YOUR GOAL –
Return, in their exact form, the lines that lie between the start of the data below and the line containing "# statement (♮) of PROOF-RL-g43 — definitions", with both ends included.
****************
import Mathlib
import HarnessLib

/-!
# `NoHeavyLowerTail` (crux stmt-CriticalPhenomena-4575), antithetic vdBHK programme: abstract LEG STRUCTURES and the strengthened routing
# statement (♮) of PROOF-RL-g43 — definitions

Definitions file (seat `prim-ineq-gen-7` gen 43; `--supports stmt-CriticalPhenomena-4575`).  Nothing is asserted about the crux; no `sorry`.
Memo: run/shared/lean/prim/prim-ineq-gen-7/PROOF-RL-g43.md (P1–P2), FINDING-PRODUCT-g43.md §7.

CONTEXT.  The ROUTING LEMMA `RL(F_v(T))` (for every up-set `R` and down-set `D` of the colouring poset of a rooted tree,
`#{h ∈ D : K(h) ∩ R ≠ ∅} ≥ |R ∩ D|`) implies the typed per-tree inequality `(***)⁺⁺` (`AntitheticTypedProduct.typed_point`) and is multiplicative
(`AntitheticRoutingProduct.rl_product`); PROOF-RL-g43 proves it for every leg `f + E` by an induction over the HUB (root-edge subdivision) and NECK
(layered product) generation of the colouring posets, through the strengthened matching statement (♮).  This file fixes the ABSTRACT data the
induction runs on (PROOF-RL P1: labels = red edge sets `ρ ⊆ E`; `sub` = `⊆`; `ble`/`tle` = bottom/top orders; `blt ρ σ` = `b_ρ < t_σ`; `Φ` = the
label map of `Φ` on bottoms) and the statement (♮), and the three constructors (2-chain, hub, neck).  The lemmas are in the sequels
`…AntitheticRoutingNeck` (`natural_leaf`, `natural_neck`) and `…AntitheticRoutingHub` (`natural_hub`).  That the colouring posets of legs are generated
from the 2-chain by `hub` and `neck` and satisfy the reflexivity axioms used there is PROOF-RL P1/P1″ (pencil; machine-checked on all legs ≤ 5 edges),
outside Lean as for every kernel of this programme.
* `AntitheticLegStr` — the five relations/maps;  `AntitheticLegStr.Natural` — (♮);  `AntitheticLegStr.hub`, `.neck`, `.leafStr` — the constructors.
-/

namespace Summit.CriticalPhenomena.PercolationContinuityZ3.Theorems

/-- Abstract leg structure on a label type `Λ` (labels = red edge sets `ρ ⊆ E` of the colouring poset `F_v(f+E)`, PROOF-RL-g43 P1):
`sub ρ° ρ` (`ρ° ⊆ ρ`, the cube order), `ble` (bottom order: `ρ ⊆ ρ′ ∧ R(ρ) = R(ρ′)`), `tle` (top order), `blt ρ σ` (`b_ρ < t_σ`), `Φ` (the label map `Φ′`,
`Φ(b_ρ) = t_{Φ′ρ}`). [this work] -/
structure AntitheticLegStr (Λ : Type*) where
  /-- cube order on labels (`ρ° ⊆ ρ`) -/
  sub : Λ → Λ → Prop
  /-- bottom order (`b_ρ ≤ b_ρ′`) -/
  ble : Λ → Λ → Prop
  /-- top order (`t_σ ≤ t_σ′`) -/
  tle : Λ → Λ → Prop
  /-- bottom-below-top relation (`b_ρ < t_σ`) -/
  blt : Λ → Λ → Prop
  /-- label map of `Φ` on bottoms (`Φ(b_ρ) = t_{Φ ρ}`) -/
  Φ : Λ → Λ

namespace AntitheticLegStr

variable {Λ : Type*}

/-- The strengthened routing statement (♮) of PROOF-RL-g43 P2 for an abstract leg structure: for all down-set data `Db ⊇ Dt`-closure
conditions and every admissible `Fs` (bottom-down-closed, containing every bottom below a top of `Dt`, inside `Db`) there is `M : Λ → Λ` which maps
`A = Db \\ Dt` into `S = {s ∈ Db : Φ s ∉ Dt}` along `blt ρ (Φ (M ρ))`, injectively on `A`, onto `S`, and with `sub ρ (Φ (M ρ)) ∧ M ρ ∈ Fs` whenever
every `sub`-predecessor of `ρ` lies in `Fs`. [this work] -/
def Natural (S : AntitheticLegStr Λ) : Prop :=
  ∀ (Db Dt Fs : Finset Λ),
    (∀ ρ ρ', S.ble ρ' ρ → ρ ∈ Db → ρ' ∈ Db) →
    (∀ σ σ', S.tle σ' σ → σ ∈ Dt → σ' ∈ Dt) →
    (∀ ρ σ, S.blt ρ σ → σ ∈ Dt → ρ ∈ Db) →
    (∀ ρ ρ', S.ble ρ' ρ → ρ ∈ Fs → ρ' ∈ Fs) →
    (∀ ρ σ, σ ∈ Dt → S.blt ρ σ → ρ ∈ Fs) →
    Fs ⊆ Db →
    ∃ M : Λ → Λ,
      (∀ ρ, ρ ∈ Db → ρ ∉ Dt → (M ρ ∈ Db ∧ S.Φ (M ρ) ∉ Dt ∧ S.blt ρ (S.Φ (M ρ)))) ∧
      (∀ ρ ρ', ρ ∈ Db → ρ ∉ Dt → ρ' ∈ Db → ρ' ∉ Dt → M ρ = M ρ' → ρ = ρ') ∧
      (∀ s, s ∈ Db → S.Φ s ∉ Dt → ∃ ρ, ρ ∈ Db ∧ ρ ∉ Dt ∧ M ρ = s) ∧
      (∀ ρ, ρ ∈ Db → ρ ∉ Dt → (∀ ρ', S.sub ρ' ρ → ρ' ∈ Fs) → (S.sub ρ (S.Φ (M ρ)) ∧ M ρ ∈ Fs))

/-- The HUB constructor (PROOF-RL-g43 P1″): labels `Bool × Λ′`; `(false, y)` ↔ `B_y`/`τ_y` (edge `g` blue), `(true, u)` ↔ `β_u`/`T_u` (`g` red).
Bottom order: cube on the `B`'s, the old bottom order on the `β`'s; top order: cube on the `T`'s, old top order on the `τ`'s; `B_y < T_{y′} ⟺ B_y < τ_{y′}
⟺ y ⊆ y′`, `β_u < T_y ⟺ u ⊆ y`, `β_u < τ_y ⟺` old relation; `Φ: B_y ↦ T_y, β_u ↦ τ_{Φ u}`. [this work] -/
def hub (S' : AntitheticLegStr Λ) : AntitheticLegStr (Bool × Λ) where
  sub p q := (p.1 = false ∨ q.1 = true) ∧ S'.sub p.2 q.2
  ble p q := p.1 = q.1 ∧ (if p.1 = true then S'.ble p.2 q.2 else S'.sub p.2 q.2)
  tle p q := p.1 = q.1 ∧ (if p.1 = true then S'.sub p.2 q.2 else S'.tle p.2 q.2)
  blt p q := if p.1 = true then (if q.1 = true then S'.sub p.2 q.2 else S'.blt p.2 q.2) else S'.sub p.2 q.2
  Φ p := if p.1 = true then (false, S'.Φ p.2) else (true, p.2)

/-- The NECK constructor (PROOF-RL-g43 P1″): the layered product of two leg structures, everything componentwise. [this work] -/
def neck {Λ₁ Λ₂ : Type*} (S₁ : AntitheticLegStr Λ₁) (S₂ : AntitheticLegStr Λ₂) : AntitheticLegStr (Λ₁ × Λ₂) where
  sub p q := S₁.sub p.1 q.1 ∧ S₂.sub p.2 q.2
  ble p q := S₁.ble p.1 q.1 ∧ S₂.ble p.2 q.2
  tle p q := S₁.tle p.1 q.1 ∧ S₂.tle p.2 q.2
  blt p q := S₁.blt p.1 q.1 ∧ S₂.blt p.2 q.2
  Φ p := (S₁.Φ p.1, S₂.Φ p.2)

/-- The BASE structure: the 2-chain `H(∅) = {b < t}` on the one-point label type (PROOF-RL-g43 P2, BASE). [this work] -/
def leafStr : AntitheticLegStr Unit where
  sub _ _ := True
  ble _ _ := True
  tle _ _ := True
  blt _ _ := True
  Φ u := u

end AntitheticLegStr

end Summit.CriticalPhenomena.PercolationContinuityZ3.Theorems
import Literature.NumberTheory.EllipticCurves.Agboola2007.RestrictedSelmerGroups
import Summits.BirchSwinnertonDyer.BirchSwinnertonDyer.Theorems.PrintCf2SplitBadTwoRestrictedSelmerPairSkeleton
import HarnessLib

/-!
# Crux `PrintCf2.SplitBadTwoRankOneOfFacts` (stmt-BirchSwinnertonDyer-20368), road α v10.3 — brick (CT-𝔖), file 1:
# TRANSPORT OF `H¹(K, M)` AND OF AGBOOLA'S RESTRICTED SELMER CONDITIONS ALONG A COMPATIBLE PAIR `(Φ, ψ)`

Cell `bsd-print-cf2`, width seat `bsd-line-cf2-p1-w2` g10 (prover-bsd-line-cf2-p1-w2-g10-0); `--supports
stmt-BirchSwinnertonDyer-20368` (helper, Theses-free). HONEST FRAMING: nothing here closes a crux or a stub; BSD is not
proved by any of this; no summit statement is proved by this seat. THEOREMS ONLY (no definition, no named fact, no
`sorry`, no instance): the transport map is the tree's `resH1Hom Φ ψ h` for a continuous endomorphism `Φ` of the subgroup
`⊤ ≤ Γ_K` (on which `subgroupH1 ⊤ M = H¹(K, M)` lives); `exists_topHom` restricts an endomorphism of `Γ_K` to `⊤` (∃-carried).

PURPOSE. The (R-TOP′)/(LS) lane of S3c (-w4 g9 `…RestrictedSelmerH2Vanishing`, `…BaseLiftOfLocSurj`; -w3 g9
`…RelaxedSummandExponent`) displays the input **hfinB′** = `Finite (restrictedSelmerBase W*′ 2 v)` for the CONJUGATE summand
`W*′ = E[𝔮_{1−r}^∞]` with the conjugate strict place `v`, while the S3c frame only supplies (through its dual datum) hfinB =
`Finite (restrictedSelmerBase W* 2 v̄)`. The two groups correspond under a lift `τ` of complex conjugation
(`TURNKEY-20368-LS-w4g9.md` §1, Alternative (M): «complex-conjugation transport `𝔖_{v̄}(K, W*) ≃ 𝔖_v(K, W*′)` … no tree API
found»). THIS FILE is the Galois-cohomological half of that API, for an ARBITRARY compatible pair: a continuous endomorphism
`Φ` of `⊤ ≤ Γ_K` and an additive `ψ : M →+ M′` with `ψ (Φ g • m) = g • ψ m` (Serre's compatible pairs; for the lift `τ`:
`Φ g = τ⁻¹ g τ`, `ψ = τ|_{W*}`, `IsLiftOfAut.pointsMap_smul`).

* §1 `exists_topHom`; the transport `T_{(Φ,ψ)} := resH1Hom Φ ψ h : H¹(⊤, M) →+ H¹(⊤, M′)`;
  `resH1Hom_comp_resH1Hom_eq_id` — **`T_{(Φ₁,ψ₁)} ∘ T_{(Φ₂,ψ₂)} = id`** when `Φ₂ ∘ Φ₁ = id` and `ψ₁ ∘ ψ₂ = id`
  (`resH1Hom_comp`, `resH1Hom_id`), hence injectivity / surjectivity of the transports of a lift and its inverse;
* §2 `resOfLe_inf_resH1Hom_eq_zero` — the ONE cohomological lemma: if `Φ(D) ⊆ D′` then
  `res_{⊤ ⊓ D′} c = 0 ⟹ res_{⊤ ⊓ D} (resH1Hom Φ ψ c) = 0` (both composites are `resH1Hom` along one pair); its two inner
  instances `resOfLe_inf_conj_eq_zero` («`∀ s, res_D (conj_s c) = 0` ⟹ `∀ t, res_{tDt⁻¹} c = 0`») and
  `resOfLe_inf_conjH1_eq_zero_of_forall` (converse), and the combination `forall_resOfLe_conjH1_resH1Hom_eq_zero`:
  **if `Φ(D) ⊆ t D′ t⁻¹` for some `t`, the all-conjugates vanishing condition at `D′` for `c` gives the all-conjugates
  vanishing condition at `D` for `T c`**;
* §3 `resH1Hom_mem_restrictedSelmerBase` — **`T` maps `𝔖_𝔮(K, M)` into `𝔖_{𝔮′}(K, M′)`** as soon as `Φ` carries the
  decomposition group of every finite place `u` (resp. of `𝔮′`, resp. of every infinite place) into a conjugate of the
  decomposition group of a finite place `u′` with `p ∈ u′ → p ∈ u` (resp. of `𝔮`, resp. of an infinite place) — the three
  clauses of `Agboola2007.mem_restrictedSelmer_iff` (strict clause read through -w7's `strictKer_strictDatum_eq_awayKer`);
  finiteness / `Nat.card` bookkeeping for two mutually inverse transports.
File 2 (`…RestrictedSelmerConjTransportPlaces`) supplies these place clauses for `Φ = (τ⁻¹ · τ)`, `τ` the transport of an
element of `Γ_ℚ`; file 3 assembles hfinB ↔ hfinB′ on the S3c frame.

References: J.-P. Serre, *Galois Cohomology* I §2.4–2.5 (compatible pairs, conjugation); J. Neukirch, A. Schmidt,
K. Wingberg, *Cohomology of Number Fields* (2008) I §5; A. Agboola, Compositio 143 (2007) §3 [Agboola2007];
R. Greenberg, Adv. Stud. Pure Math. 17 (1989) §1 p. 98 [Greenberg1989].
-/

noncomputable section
****************
ANSWER BOX –
import Mathlib
import HarnessLib

/-!
# `NoHeavyLowerTail` (crux stmt-CriticalPhenomena-4575), antithetic vdBHK programme: abstract LEG STRUCTURES and the strengthened routing
# statement (♮) of PROOF-RL-g43 — definitions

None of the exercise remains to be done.